Task item:
Set down exactly the lines running from the line with "NOT CLAIMED: a" to the end of the listing below, both ends included.

/---

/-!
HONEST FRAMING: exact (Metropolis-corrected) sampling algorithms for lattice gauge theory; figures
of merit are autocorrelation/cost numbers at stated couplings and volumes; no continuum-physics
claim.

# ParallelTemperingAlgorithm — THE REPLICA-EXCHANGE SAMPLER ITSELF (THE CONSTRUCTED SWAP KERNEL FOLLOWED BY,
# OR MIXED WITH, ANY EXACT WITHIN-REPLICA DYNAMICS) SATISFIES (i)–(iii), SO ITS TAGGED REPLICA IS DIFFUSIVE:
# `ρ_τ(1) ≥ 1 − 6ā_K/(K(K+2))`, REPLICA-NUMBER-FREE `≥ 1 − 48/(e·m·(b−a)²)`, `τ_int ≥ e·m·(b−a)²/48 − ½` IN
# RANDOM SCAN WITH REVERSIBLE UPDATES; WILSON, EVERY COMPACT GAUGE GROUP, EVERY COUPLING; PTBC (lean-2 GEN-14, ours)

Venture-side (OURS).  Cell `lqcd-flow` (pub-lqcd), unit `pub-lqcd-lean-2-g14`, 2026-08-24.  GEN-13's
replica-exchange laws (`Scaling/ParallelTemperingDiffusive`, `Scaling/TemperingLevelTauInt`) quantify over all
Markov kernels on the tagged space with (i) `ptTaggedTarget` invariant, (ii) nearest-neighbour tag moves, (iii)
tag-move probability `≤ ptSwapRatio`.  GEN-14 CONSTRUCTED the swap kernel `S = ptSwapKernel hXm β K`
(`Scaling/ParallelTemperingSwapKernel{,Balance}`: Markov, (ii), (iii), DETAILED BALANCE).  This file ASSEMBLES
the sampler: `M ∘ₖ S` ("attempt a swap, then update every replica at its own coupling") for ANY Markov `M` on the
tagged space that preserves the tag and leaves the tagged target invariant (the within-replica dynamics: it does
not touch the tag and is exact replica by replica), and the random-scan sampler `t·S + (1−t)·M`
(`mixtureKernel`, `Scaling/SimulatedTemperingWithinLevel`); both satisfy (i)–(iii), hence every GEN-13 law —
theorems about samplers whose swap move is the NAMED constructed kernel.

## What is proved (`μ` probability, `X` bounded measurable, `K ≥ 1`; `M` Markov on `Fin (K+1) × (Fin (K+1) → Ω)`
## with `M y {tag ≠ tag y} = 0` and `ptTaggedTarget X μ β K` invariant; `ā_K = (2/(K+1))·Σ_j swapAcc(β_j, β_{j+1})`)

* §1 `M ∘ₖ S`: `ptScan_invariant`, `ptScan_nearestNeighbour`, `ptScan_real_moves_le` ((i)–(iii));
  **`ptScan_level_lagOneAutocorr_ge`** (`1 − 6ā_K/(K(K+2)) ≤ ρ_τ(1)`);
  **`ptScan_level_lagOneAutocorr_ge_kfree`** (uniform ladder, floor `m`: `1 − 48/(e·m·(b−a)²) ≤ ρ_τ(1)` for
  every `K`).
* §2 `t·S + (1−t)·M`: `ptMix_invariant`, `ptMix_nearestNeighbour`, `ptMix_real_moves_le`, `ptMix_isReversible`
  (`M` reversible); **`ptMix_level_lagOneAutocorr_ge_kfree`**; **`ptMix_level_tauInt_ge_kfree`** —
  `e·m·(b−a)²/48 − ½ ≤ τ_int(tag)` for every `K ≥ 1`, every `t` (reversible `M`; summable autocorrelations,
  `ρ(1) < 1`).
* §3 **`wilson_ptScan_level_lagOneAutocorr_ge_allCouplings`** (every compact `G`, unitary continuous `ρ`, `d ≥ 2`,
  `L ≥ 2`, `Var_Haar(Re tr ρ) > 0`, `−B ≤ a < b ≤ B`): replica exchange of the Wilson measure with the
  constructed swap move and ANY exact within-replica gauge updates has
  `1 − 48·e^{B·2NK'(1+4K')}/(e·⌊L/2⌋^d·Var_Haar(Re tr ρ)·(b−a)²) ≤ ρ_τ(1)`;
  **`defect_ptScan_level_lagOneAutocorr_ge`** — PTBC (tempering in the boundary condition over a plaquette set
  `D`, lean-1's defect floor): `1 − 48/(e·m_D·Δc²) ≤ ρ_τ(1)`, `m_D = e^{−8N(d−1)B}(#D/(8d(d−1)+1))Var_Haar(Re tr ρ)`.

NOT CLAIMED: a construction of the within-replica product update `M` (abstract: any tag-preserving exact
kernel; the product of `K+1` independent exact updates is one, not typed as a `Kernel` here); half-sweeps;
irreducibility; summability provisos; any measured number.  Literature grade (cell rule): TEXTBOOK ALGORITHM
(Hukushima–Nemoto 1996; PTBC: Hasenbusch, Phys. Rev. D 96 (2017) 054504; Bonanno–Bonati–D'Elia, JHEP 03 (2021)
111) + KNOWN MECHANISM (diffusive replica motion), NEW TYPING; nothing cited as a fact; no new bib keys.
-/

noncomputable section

\---

Answer box:
NOT CLAIMED: a construction of the within-replica product update `M` (abstract: any tag-preserving exact
kernel; the product of `K+1` independent exact updates is one, not typed as a `Kernel` here); half-sweeps;
irreducibility; summability provisos; any measured number.  Literature grade (cell rule): TEXTBOOK ALGORITHM
(Hukushima–Nemoto 1996; PTBC: Hasenbusch, Phys. Rev. D 96 (2017) 054504; Bonanno–Bonati–D'Elia, JHEP 03 (2021)
111) + KNOWN MECHANISM (diffusive replica motion), NEW TYPING; nothing cited as a fact; no new bib keys.
-/

noncomputable section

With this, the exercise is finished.